● Description of the task
Scan the records beneath this line for the line holding "(hsmul : ∀ (c" and the line holding "fun U x y z", then transcribe exactly those two and all lines between.

● Data supplied
══════

/-- **Guessing the budget costs a factor `2^{-L(m)}`**: if `S` uses `c ≤ p(m)` coins on `1^m` and is
length-preserving there, then for every event `E`,
`Pr_r[mix(1^m; r) ∈ E] ≥ 2^{-L(m)} · Pr_u[S(1^m; u) ∈ E]`. [folklore] -/
theorem pr_mixSampler_ge (m : ℕ) (hc : S.coinLen m ≤ p.eval m)
    (hlenS : ∀ u : List Bool, u.length = S.coinLen m → (S.run m u).length = m) (E : Set (List Bool)) :
    uniformProb (S.coinLen m) {u | S.run m u ∈ E} / 2 ^ guessLen p m ≤
      uniformProb ((2 * p + 1).eval m) {r | (mixSampler S p).run m r ∈ E} := by
  have hLP : guessLen p m ≤ p.eval m + 1 := by
    rw [guessLen, TM2Pass.length_encodeNat_eq_size]
    have h := Nat.size_le.2 (Nat.lt_two_pow_self (n := p.eval m))
    have : (p.eval m).size ≤ p.eval m := by
      rcases Nat.eq_zero_or_pos (p.eval m) with h0 | hpos
      · rw [h0]; rfl
      · exact Nat.size_le.2 Nat.lt_two_pow_self |>.trans le_rfl
    omega
  have hcL : S.coinLen m < 2 ^ guessLen p m := by
    rw [guessLen]
    calc S.coinLen m ≤ p.eval m := hc
      _ = bitsToNat (encodeNat (p.eval m)) := (bitsToNat_encodeNat _).symm
      _ < 2 ^ (encodeNat (p.eval m)).length := bitsToNat_lt _
      _ ≤ 2 ^ ((encodeNat (p.eval m)).length + 1) := Nat.pow_le_pow_right two_pos (Nat.le_succ _)
  -- the total budget splits as `L + (c + e)`
  obtain ⟨e, he⟩ : ∃ e, (2 * p + 1).eval m = guessLen p m + (S.coinLen m + e) := by
    refine ⟨(2 * p + 1).eval m - guessLen p m - S.coinLen m, ?_⟩
    have : (2 * p + 1).eval m = 2 * p.eval m + 1 := by simp
    omega
  rw [he]
  -- the guessing strings lead `mix` to output `S(1^m; u)` with `u ∈ U`
  have hsub : cnt (guessLen p m + (S.coinLen m + e))
      {r | r.take (guessLen p m) = natBits (guessLen p m) (S.coinLen m) ∧
        (r.drop (guessLen p m)).take (S.coinLen m) ∈ {u | S.run m u ∈ E}} ≤
      cnt (guessLen p m + (S.coinLen m + e)) {r | (mixSampler S p).run m r ∈ E} := by
    classical
    unfold cnt
    refine card_le_card fun r hr => ?_
    simp only [mem_filter, mem_univ, true_and, Set.mem_setOf_eq] at hr ⊢
    obtain ⟨h1, h2⟩ := hr
    have hj : min (bitsToNat (r.toList.take (guessLen p m))) (p.eval m) = S.coinLen m := by
      rw [h1, bitsToNat_natBits hcL, min_eq_left hc]
    have hulen : ((r.toList.drop (guessLen p m)).take (S.coinLen m)).length = S.coinLen m := by
      rw [List.length_take, List.length_drop, r.toList_length]; omega
    have hrun : (mixSampler S p).run m r.toList = S.run m ((r.toList.drop (guessLen p m)).take (S.coinLen m)) := by
      dsimp only [mixSampler]
      rw [hj, List.takeD_eq_take _ (hlenS _ hulen).ge, List.take_of_length_le (hlenS _ hulen).le]
    rw [hrun]
    exact h2
  have h := cnt_guess (guessLen p m) (S.coinLen m) e {u | S.run m u ∈ E}
  have hsub' : ((cnt (S.coinLen m) {u | S.run m u ∈ E} * 2 ^ e : ℕ) : ℝ) ≤
      cnt (guessLen p m + (S.coinLen m + e)) {r | (mixSampler S p).run m r ∈ E} := by
    rw [← h]; exact_mod_cast hsub
  push_cast at hsub'
  rw [uniformProb_eq_cnt_div, uniformProb_eq_cnt_div, div_div]
  have h2 : (2 : ℝ) ^ (guessLen p m + (S.coinLen m + e)) = 2 ^ S.coinLen m * 2 ^ guessLen p m * 2 ^ e := by
    rw [pow_add, pow_add]; ring
  have he0 : (2 : ℝ) ^ e ≠ 0 := pow_ne_zero _ two_ne_zero
  rw [h2, ← mul_div_mul_right _ (2 ^ S.coinLen m * 2 ^ guessLen p m) he0]
  exact div_le_div_of_nonneg_right hsub' (by positivity)
/-! ### §1 The minimal-rank lemmas -/

/-- `(9 | 34)`, minimal rank `2`: `L⁺` (type `(7 | 2)`) is full; a lift with `i = 1` has `j = 1`, making `L⁻` (type `(2 | 32)`) full. [cite: Ribet1983, Thm. 3] [cite: Gordon1997, Thm. 6.3 (3)]
[cite: Deligne1982HodgeCycles, I §3 Prop. 3.4, 3.6] [cite: GoodmanWallachGTM255, §4.1.1] -/
theorem UnitaryNineThirtyFour.no_minRank_2 [FiniteDimensional ℂ W] {𝔊 : Submodule ℂ (Module.End ℂ W)}
    (hbr : ∀ Y ∈ 𝔊, ∀ Z ∈ 𝔊, Y * Z - Z * Y ∈ 𝔊)
    (hirr : ∀ U : Submodule ℂ W, (∀ A ∈ 𝔊, ∀ u ∈ U, A u ∈ U) → U = ⊥ ∨ U = ⊤)
    {Θ : Module.End ℂ W} (hΘ : Θ ∈ 𝔊) (hΘΘ : Θ * Θ = 1)
    {P Q : Submodule ℂ W} (hP : ∀ x, x ∈ P ↔ Θ x = x) (hQ : ∀ x, x ∈ Q ↔ Θ x = -x)
    (hP9 : Module.finrank ℂ P = 9) (hQ34 : Module.finrank ℂ Q = 34)
    {s : W → W → ℂ} (hadd : ∀ x y z, s (x + y) z = s x z + s y z)
    (hsmul : ∀ (c : ℂ) (x y : W), s (c • x) y = c * s x y) (hsymm : ∀ x y, s y x = starRingEnd ℂ (s x y))
    (hPQ : ∀ p ∈ P, ∀ q ∈ Q, s p q = 0) (hdefP : ∀ p ∈ P, s p p = 0 → p = 0) (hdefQ : ∀ q ∈ Q, s q q = 0 → q = 0)
    (hadj : ∀ X ∈ 𝔊, ∃ Y ∈ 𝔊, ∀ x y, s (X x) y = s x (Y y))
    (hS : ∀ B' ∈ 𝔊, Θ * B' = B' → B' * Θ = -B' →
      Module.finrank ℂ (LinearMap.range B') = 0 ∨ Module.finrank ℂ (LinearMap.range B') = 2 ∨ Module.finrank ℂ (LinearMap.range B') = 4 ∨ Module.finrank ℂ (LinearMap.range B') = 6 ∨ Module.finrank ℂ (LinearMap.range B') = 8 ∨ Module.finrank ℂ (LinearMap.range B') = 9)
    {B : Module.End ℂ W} (hB : B ∈ 𝔊) (hΘB : Θ * B = B) (hBΘ : B * Θ = -B)
    (hr : Module.finrank ℂ (LinearMap.range B) = 2) : False := by
  classical
  have hsU : ∀ U : Submodule ℂ W, ∀ x y z : U, s ((x + y : U) : W) z = s (x : W) z + s (y : W) z :=
    fun U x y z => by simp only [Submodule.coe_add, hadd]
  have hsmU : ∀ U : Submodule ℂ W, ∀ (c : ℂ) (x y : U), s ((c • x : U) : W) y = c * s (x : W) y :=
    fun U c x y => by simp only [Submodule.coe_smul, hsmul]
  have hno1 : ∀ B' ∈ 𝔊, Θ * B' = B' → B' * Θ = -B' → Module.finrank ℂ (LinearMap.range B') ≠ 1 := by
    intro B' hB' hΘB' hB'Θ h1
    rcases hS B' hB' hΘB' hB'Θ with h | h | h | h | h | h <;> omega
  have hmin : ∀ Y ∈ 𝔊, Θ * Y = Y → Y * Θ = -Y → Y ≠ 0 → 2 ≤ Module.finrank ℂ (LinearMap.range Y) := by
    intro Y hY hΘY hYΘ hY0
    have h0 : Module.finrank ℂ (LinearMap.range Y) ≠ 0 := fun h =>
      hY0 (LinearMap.range_eq_bot.1 (Submodule.finrank_eq_zero.1 h))
    rcases hS Y hY hΘY hYΘ with h | h | h | h | h | h <;> omega
  have hmin' : ∀ Z ∈ 𝔊, Θ * Z = Z → Z * Θ = -Z → Z ≠ 0 → Module.finrank ℂ (LinearMap.range B) ≤ Module.finrank ℂ (LinearMap.range Z) := by
    rw [hr]; exact hmin
  obtain ⟨ι, Um, Up, PU, QU, Lm, ιm, Pm, Qm, Lp, ιp, Pp, Qp, hιmem, hιι, hιΘ, hιs, hUm, hUp, hfinUm, hfinUp,
    hPM, hQM, hPU, hQU, hrangeP, hPUP, hQUQ, hfinQM, hfinPU, hfinQU, hLm, hLp,
    hιmapply, hPmmem, hQmmem, hbrLm, hirrLm, hιmmem, hιmιm, hPm, hQm, hfinPm, hfinQm, hPmQm, hdefPm, hdefQm, hadjLm,
    hιpapply, hPpmem, hQpmem, hbrLp, hirrLp, hιpmem, hιpιp, hPp, hQp, hfinPp, hfinQp, hPpQp, hdefPp, hdefQp, hadjLp,
    hsplit⟩ :=
    UnitaryLeviSetup.exists_levi_pair hbr hirr hΘ hΘΘ hP hQ hadd hsymm hPQ hdefP hdefQ hadj hB hΘB hBΘ
  have hdich : ∀ X ∈ 𝔊, Θ * X = X → X * Θ = -X → X * ι = ι * X →
      Module.finrank ℂ (Up.map X) + Module.finrank ℂ (Um.map X) ≤ Module.finrank ℂ (LinearMap.range B) ∨
        (2 ≤ Module.finrank ℂ (Up.map X) ∧ 2 ≤ Module.finrank ℂ (Um.map X)) := fun X hX hΘX hXΘ hXc =>
    UnitaryLeviSetup.profile_dichotomy hbr hΘΘ hP hQ hadd hsymm hPQ hdefP hdefQ hadj hmin hB hΘB hBΘ hιι hιΘ hιs hUm hUp
      hPM hQM hQU hfinQU hrangeP hX hΘX hXΘ hXc
  have hfinQU' := hfinQU
  rw [hr] at hfinQM hfinPU hfinQU hfinPm hfinQm hfinPp hfinQp hsplit hdich
  rw [hQ34] at hfinQM hfinQm hfinUm
  rw [hP9] at hfinPU hfinPp hfinUp
  have hcm : ∀ Z : Module.End ℂ W, Z * ι = ι * Z → ∀ x ∈ Um, Z x ∈ Um := fun Z hZ x hx =>
    (hUm _).2 (by rw [← Module.End.mul_apply, ← hZ, Module.End.mul_apply, (hUm x).1 hx, map_neg])
  have hcp : ∀ Z : Module.End ℂ W, Z * ι = ι * Z → ∀ x ∈ Up, Z x ∈ Up := fun Z hZ x hx =>
    (hUp _).2 (by rw [← Module.End.mul_apply, ← hZ, Module.End.mul_apply, (hUp x).1 hx])
  have hfullm_of : Lm = ⊤ → False := fun h =>
    UnitaryLeviSetup.false_of_full_larger hbr hΘΘ hno1 hιι hιΘ hUm hUp (by omega) (by omega) hPM hQM (by omega)
      (by omega) hLm h
  have hkillm1 : ∀ X ∈ 𝔊, Θ * X = X → X * Θ = -X → X * ι = ι * X → Module.finrank ℂ (Um.map X) ≠ 1 := by
    intro X hX hΘX hXΘ hXc h1
    obtain ⟨hxmem, hιmx, hxιm, hxrk⟩ := UnitaryLeviSetup.restrict_mem hcm hLm hιmapply X hX hΘX hXΘ hXc
    rw [h1] at hxrk
    exact hfullm_of (UnitaryRankOneRaise.eq_top_of_rankOne_raise_two hbrLm hirrLm hιmmem hιmιm hPm hQm
      (s := fun v w : Um => s (v : W) w) (hsU Um) (fun v w => hsymm v w) hPmQm hdefPm hdefQm hadjLm hxmem hιmx hxιm
      hxrk (by omega) (by omega))
  have hLptop : Lp = ⊤ :=
    UnitaryTwoOdd.eq_top' hbrLp hirrLp hιpmem hιpιp hPp hQp ⟨3, by omega⟩ (by omega) (s := fun x y : Up => s (x : W) y) (fun x y z => by simp only [Submodule.coe_add, hadd]) (fun x y => hsymm _ _) hPpQp hdefPp hdefQp hadjLp
  obtain ⟨T1, hιT1, hT1ι, hT1r⟩ := UnitaryRaisingSpace.exists_raise_finrank_range_eq hιpιp hPp hQp (k := 1)
    (by omega) (by omega)
  obtain ⟨X1, hX1, hΘX1, hX1Θ, hX1c, hX1Up⟩ := UnitaryLeviSetup.exists_lift hbr hΘ hΘΘ hcp hιΘ hLp hιpapply T1
    (by rw [hLptop]; exact Submodule.mem_top) hιT1 hT1ι
  rw [hT1r] at hX1Up
  obtain ⟨hs1, hi1, hi1', hj1, hj1'⟩ := hsplit X1 hΘX1 hX1Θ hX1c
  have hrk1 := hS X1 hX1 hΘX1 hX1Θ
  have hd1 := hdich X1 hX1 hΘX1 hX1Θ hX1c
  rw [hs1] at hrk1
  rw [hX1Up] at hrk1 hd1
  exact hkillm1 X1 hX1 hΘX1 hX1Θ hX1c (by omega)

══════

● Task response
    (hsmul : ∀ (c : ℂ) (x y : W), s (c • x) y = c * s x y) (hsymm : ∀ x y, s y x = starRingEnd ℂ (s x y))
    (hPQ : ∀ p ∈ P, ∀ q ∈ Q, s p q = 0) (hdefP : ∀ p ∈ P, s p p = 0 → p = 0) (hdefQ : ∀ q ∈ Q, s q q = 0 → q = 0)
    (hadj : ∀ X ∈ 𝔊, ∃ Y ∈ 𝔊, ∀ x y, s (X x) y = s x (Y y))
    (hS : ∀ B' ∈ 𝔊, Θ * B' = B' → B' * Θ = -B' →
      Module.finrank ℂ (LinearMap.range B') = 0 ∨ Module.finrank ℂ (LinearMap.range B') = 2 ∨ Module.finrank ℂ (LinearMap.range B') = 4 ∨ Module.finrank ℂ (LinearMap.range B') = 6 ∨ Module.finrank ℂ (LinearMap.range B') = 8 ∨ Module.finrank ℂ (LinearMap.range B') = 9)
    {B : Module.End ℂ W} (hB : B ∈ 𝔊) (hΘB : Θ * B = B) (hBΘ : B * Θ = -B)
    (hr : Module.finrank ℂ (LinearMap.range B) = 2) : False := by
  classical
  have hsU : ∀ U : Submodule ℂ W, ∀ x y z : U, s ((x + y : U) : W) z = s (x : W) z + s (y : W) z :=
    fun U x y z => by simp only [Submodule.coe_add, hadd]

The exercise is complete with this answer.